In the contrary, in developing countries, the "legal" economy - the one that pays taxes and duties is weak. The number of legally run businesses is not sufficient for the states to garner taxes and duties for the national budget. Sixty percent of the economic output is provided by "gray" or underground economy that pay neither taxes nor duties.

In developing countries, national budget's revenues are generated at 90% by custom duties and taxes on imported goods or exported commodities. Most of the times, duties levied on imported goods represent up to 100% of the Cost Insurance and Freight (CIF) prices. Therefore, the acquisition of machinery or equipment are costly to set up businesses, which translates in high cost of production of manufactured goods.

In addition, in most African countries, the economy is either sluggish or stagnant experiencing growth rates in the 1% - 9% bracket - which is not sufficient for the take off. Therefore, the quantities of imported goods are not important to generating abundant taxes and duties to the national budget. Consequently, the state, in the developing world, is constantly on the verge of bankruptcy and cannot carry out vital infrastructures and even pay the salaries of civil servants.

In short, a vicious circle. Non performing legal economy and "buoyant" gray economy.

Nevertheless, it is true that "black" economy, which represents in some African countries up to 60% of the economic output - outside the rural sector - provides survival means to the majority of the populations. It also plays a strong "buffer" role to dampening social unrest's occurrences. In the contrary, the development of the underground economy is simply a national disaster as it develops criminality and reinforces corruption.

However, the existence of "black" economy, in spite of the crucial role it plays to cooling down the social atmosphere - exacerbated by the high level of poverty existing in African countries - represents a powerful hindrance to set up strong, healthy and high performing "legal" economies in African countries.

Yet, without a strong "legal" economy there is no way a poor country could build up riches at national level to uprooting poverty. Indeed, "black" and underground economies do not create riches for the entire nation. They only provide wealth to small groups of people at the disadvantage of the national budget.
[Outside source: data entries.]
import Literature.NumberTheory.EllipticCurves.SzpiroLocalDataProofs
import Literature.NumberTheory.DiophantineGeometry.LocalReductionHasMultiplicativeReductionAtProofs
import HarnessLib

/-!
# Stub `stub_splitAtT` (line `SketchIdeator2`, crux `MobiusLadder.LiouvilleNotPPoly`)

Tate's algorithm for the `X₁(3)` family `E_t : y² + x·y + t·y = x³` (`a₁ = 1`, `a₃ = t`,
`a₂ = a₄ = a₆ = 0`; `b₂ = 1`, `b₄ = t`, `b₆ = t²`, `c₄ = 1 − 24t`, `Δ = t³(1 − 27t)`) at a prime
`p ∣ t` (`t ≥ 1`): the equation is `p`-integral with unit `c₄` (as `p ∤ 1 − 24t`), hence it is
minimal at `p` with multiplicative reduction (`p ∣ t ∣ Δ`); the node-tangent polynomial of
Mathlib's `HasSplitMultiplicativeReduction`,
`c₄ T² + a₁ c₄ T − (54 b₆ − 3 b₂ b₄ + a₂ c₄) = (1 − 24t) T² + (1 − 24t) T − t (54t − 3)`,
reduces to `T² + T = T (T + 1)` modulo `p`, which splits: **split multiplicative reduction**.
Split-ness is transferred from this minimal equation to Mathlib's chosen local minimal model
(`WeierstrassCurve.localMinimalModel`) by
`WeierstrassCurve.hasSplitMultiplicativeReduction_iff_of_isMinimal_of_eq_smul`
(Silverman, *AEC*, VII.1 Prop. 1.3(b), VII.5 Prop. 5.1(b)). Template:
`Literature.NumberTheory.EllipticCurves.KramerCurvesPadic` (same node polynomial `T² + T`).
-/

set_option linter.dupNamespace false -- D-0017: single-problem summit ⇒ QuantumAdvantage.QuantumAdvantage by design

noncomputable section

open scoped Classical

namespace Summit.QuantumAdvantage.QuantumAdvantage.Theorems.LiouvilleNotPPoly

open IsDedekindDomain IsLocalRing Polynomial WeierstrassCurve

/-! ### The equation `y² + xy + s·y = x³` over a commutative ring: invariants -/

/-- `c₄ = 1 − 24 s` for `y² + xy + s y = x³`. [folklore] -/
theorem hesse_c₄ {S : Type*} [CommRing S] (s : S) :
    ({ a₁ := 1, a₂ := 0, a₃ := s, a₄ := 0, a₆ := 0 } : WeierstrassCurve S).c₄ = 1 - 24 * s := by
  simp only [WeierstrassCurve.c₄, WeierstrassCurve.b₂, WeierstrassCurve.b₄]
  ring

/-- `Δ = s³ (1 − 27 s)` for `y² + xy + s y = x³`. [folklore] -/
theorem hesse_Δ {S : Type*} [CommRing S] (s : S) :
    ({ a₁ := 1, a₂ := 0, a₃ := s, a₄ := 0, a₆ := 0 } : WeierstrassCurve S).Δ =
      s ^ 3 * (1 - 27 * s) := by
  simp only [WeierstrassCurve.Δ, WeierstrassCurve.b₂, WeierstrassCurve.b₄, WeierstrassCurve.b₆,
    WeierstrassCurve.b₈]
  ring

/-- The constant term `54 b₆ − 3 b₂ b₄ + a₂ c₄ = s (54 s − 3)` of the node-tangent polynomial of
`y² + xy + s y = x³`. [folklore] -/
theorem hesse_nodal_const {S : Type*} [CommRing S] (s : S) :
    letI I : WeierstrassCurve S := { a₁ := 1, a₂ := 0, a₃ := s, a₄ := 0, a₆ := 0 }
    54 * I.b₆ - 3 * I.b₂ * I.b₄ + I.a₂ * I.c₄ = s * (54 * s - 3) := by
  simp only [WeierstrassCurve.c₄, WeierstrassCurve.b₂, WeierstrassCurve.b₄, WeierstrassCurve.b₆]
  ring

/-- The node-tangent polynomial of `y² + xy + s y = x³` reduces to `T² + T` modulo any ideal
containing `s` (here: along a ring map `f` with `f s = 0`). [folklore] -/
theorem hesse_nodalTangents_map {S F : Type*} [CommRing S] [CommRing F] (f : S →+* F) (s : S)
    (hs : f s = 0) :
    letI I : WeierstrassCurve S := { a₁ := 1, a₂ := 0, a₃ := s, a₄ := 0, a₆ := 0 }
    Polynomial.map f
      (C I.c₄ * X ^ 2 + C (I.a₁ * I.c₄) * X - C (54 * I.b₆ - 3 * I.b₂ * I.b₄ + I.a₂ * I.c₄)) =
      X ^ 2 + X := by
  have e1 : f ({ a₁ := 1, a₂ := 0, a₃ := s, a₄ := 0, a₆ := 0 } : WeierstrassCurve S).c₄ = 1 := by
    rw [hesse_c₄, map_sub, map_one, map_mul, hs, mul_zero, sub_zero]
  have e3 := hesse_nodal_const s
  simp only at e3
  simp only
  rw [e3, Polynomial.map_sub, Polynomial.map_add, Polynomial.map_mul, Polynomial.map_mul,
    Polynomial.map_pow, Polynomial.map_C, Polynomial.map_C, Polynomial.map_C, Polynomial.map_X,
    one_mul, e1, map_mul, hs, zero_mul, map_one, map_zero, one_mul, one_mul, sub_zero]

/-! ### The stub -/

open Rat.HeightOneSpectrum in
/-- **STUB C1 · `stub_splitAtT`.** For `t ≥ 1` and a prime `p ∣ t` (the place `v` of `ℤ` with
`natGenerator v = p`), the curve `E_t : y² + xy + t y = x³` has split multiplicative reduction at
`v`: the equation is `v`-integral with `v (c₄) = v (1 − 24t) = 1`, `v (Δ) = v (t³(1 − 27t)) < 1`,
hence minimal and multiplicative at `v`, and its node-tangent polynomial reduces to
`T (T + 1)`, which splits; this passes to the chosen local minimal model by
`hasSplitMultiplicativeReduction_iff_of_isMinimal_of_eq_smul`. Silverman, *AEC*, VII.1
Remark 1.1 and Prop. 1.3(b), VII.5 Prop. 5.1(b). -/
theorem stub_splitAtT :
    ∀ t : ℕ, 1 ≤ t → ∀ v : HeightOneSpectrum ℤ, Rat.HeightOneSpectrum.natGenerator v ∣ t →
    ({ a₁ := 1, a₂ := 0, a₃ := (t : ℚ), a₄ := 0, a₆ := 0 } : WeierstrassCurve ℚ).HasSplitMultiplicativeReductionAt v := by
  intro t ht v hp
  set W : WeierstrassCurve ℚ := { a₁ := 1, a₂ := 0, a₃ := (t : ℚ), a₄ := 0, a₆ := 0 } with hW
  -- divisibilities in `ℤ`
  have hp' : (natGenerator v : ℤ) ∣ (t : ℤ) := Int.natCast_dvd_natCast.mpr hp
  have hpp : (natGenerator v).Prime := prime_natGenerator v
  have hc₄int : ¬ (natGenerator v : ℤ) ∣ 1 - 24 * (t : ℤ) := by
    intro h
    have h1 : (natGenerator v : ℤ) ∣ 1 := by
      have h2 := h.add (hp'.mul_left 24)
      rwa [sub_add_cancel] at h2
    have h3 : (natGenerator v : ℤ) = 1 := Int.eq_one_of_dvd_one (by positivity) h1
    exact hpp.one_lt.ne' (by exact_mod_cast h3)
  have hΔint : (natGenerator v : ℤ) ∣ (t : ℤ) ^ 3 * (1 - 27 * (t : ℤ)) :=
    (dvd_pow hp' three_ne_zero).mul_right _
  -- valuations over `ℚ`
  have hc₄ : v.valuation ℚ W.c₄ = 1 := by
    rw [hW, hesse_c₄, show (1 - 24 * (t : ℚ)) = ((1 - 24 * (t : ℤ) : ℤ) : ℚ) by push_cast; ring]
    exact (Literature.NumberTheory.EllipticCurves.Rat.valuation_intCast_eq_one_iff v _).mpr hc₄int
  have hΔ : v.valuation ℚ W.Δ < 1 := by
    rw [hW, hesse_Δ, show (t : ℚ) ^ 3 * (1 - 27 * (t : ℚ)) =
      (((t : ℤ) ^ 3 * (1 - 27 * (t : ℤ)) : ℤ) : ℚ) by push_cast; ring]
    exact (Literature.NumberTheory.EllipticCurves.Rat.valuation_intCast_lt_one_iff v _).mpr hΔint
  have ht1 : v.valuation ℚ (t : ℚ) < 1 := by
    rw [show ((t : ℚ)) = ((t : ℤ) : ℚ) from (Int.cast_natCast t).symm]
    exact (Literature.NumberTheory.EllipticCurves.Rat.valuation_intCast_lt_one_iff v _).mpr hp'
  have hΔ0 : W.Δ ≠ 0 := by
    rw [hW, hesse_Δ]
    have h1 : (t : ℚ) ≠ 0 := by exact_mod_cast (by omega : t ≠ 0)
    have h2 : (1 - 27 * (t : ℚ)) ≠ 0 := by
      have h3 : (27 : ℚ) ≤ 27 * (t : ℚ) := by exact_mod_cast (by omega : 27 ≤ 27 * t)
      intro h
      linarith
    exact mul_ne_zero (pow_ne_zero _ h1) h2
  haveI hE : W.IsElliptic := ⟨by rw [isUnit_iff_ne_zero]; exact hΔ0⟩
  -- the local objects at `v`
  set O := v.adicCompletionIntegers ℚ with hO
  set Xv := W.baseChange (v.adicCompletion ℚ) with hX
  set I₀ : WeierstrassCurve O := { a₁ := 1, a₂ := 0, a₃ := (t : O), a₄ := 0, a₆ := 0 } with hI₀
  have hXI : Xv = I₀.baseChange (v.adicCompletion ℚ) := by
    rw [hX, hI₀, hW]
    ext <;> simp [WeierstrassCurve.baseChange, WeierstrassCurve.map]
  haveI hint : Xv.IsIntegral O := ⟨⟨I₀, hXI⟩⟩
  have hWint : W.IsIntegralAt v := hint
  haveI hmin : Xv.IsMinimal O := isMinimalAt_of_valuation_c₄_eq_one hWint hc₄
  -- Mathlib's chosen integral model of `X` is `I₀`
  have hIM : Xv.integralModel O = I₀ := by
    apply WeierstrassCurve.map_injective (f := algebraMap O (v.adicCompletion ℚ))
      (IsFractionRing.injective _ _)
    change (Xv.integralModel O).baseChange (v.adicCompletion ℚ) = I₀.baseChange (v.adicCompletion ℚ)
    rw [baseChange_integralModel_eq, hXI]
  -- `t ∈ 𝔪 (O_v)`
  have htm : (t : O) ∈ maximalIdeal O := by
    have h2 : (IsDiscreteValuationRing.maximalIdeal O).valuation (v.adicCompletion ℚ)
        (algebraMap ℚ (v.adicCompletion ℚ) (t : ℚ)) < 1 :=
      (valuation_maximalIdeal_adicCompletion_lt_one_iff v (t : ℚ)).mpr ht1
    rw [map_natCast, ← map_natCast (algebraMap O (v.adicCompletion ℚ)) t,
      HeightOneSpectrum.valuation_lt_one_iff_mem] at h2
    exact h2
  -- multiplicative reduction of the (minimal) equation `X`
  have hmult : Xv.HasMultiplicativeReduction O := by
    rw [hasMultiplicativeReduction_iff]
    refine ⟨hmin, ?_, ?_⟩
    · rw [hX, WeierstrassCurve.baseChange, map_Δ]
      exact (valuation_maximalIdeal_adicCompletion_lt_one_iff v W.Δ).mpr hΔ
    · rw [hX, WeierstrassCurve.baseChange, map_c₄]
      exact (valuation_maximalIdeal_adicCompletion_eq_one_iff v W.c₄).mpr hc₄
  -- split multiplicative reduction of `X`: the node polynomial reduces to `T (T + 1)`
  have hsplit : Xv.HasSplitMultiplicativeReduction O := by
    haveI := hmult
    refine ⟨?_⟩
    rw [hIM]
    change Splits (Polynomial.map (algebraMap O (ResidueField O)) _)
    have hs : algebraMap O (ResidueField O) (t : O) = 0 := by
      rw [IsLocalRing.ResidueField.algebraMap_eq, residue_eq_zero_iff]
      exact htm
    have key := hesse_nodalTangents_map (algebraMap O (ResidueField O)) (t : O) hs
    simp only at key
    rw [hI₀, key, show (X ^ 2 + X : (ResidueField O)[X]) = X * (X + C 1) by rw [map_one]; ring]
    exact Splits.X.mul (Splits.X_add_C 1)
  -- transfer to Mathlib's chosen local minimal model `E • X`
  obtain ⟨E, hE'⟩ : ∃ E : VariableChange (v.adicCompletion ℚ), W.localMinimalModel v = E • Xv :=
    ⟨_, rfl⟩
  have hΔX : Xv.Δ ≠ 0 := by
    rw [hX, WeierstrassCurve.baseChange, map_Δ]
    exact (_root_.map_ne_zero _).mpr hΔ0
  unfold HasSplitMultiplicativeReductionAt
  exact (hasSplitMultiplicativeReduction_iff_of_isMinimal_of_eq_smul O hE' hΔX).mpr hsplit

end Summit.QuantumAdvantage.QuantumAdvantage.Theorems.LiouvilleNotPPoly

end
The brief description that follows highlights some of the negative effects the "black" and underground economies have on the set up of a strong healthy economy in a sub-Saharan African country:

- First - The risk does exist for some SSA countries, which populations thrive in "black" economy (making their living "sucking the blood" of their neighbors endowed with natural resources) to loosing their independence and national identity. Nigeria's Police and Special Forces borders' crossing to Benin - that occurred several times in 2003 - standing as example.

- Second -
Fraudulent massive importation of all kinds of goods and commodities performed by black marketers and underground economy practitioners "suffocate" the rare entrepreneurship's initiatives occurring in African countries. "Legal" economy's operators cannot compete against the dumping selling prices of fraudulently imported goods. In addition, the government garners no taxes, rates and excises.

- Third -
Trans-borders smuggling in relation to the underground economy - and "black" economy - reinforces the development of corruption within the rank of customs officers, the Police, the Army and civil servants - to the highest level of the hierarchy. It also helps raising the level of criminality on national and interstate levels.

There is much more to say about the nuisance of "black" and underground economies on the road to building healthy "legal" economies in emerging countries. We shall, however, stop here discussing about and stress out that the only alternative left to breaking the vicious circle existing in developing African countries (not enough jobs creation to cope with the increase of the populations; not sufficient wealth building to alleviate poverty) is the setup of a strong economy that generates double digit growth rates year in year out over long period of minimum 30 years running.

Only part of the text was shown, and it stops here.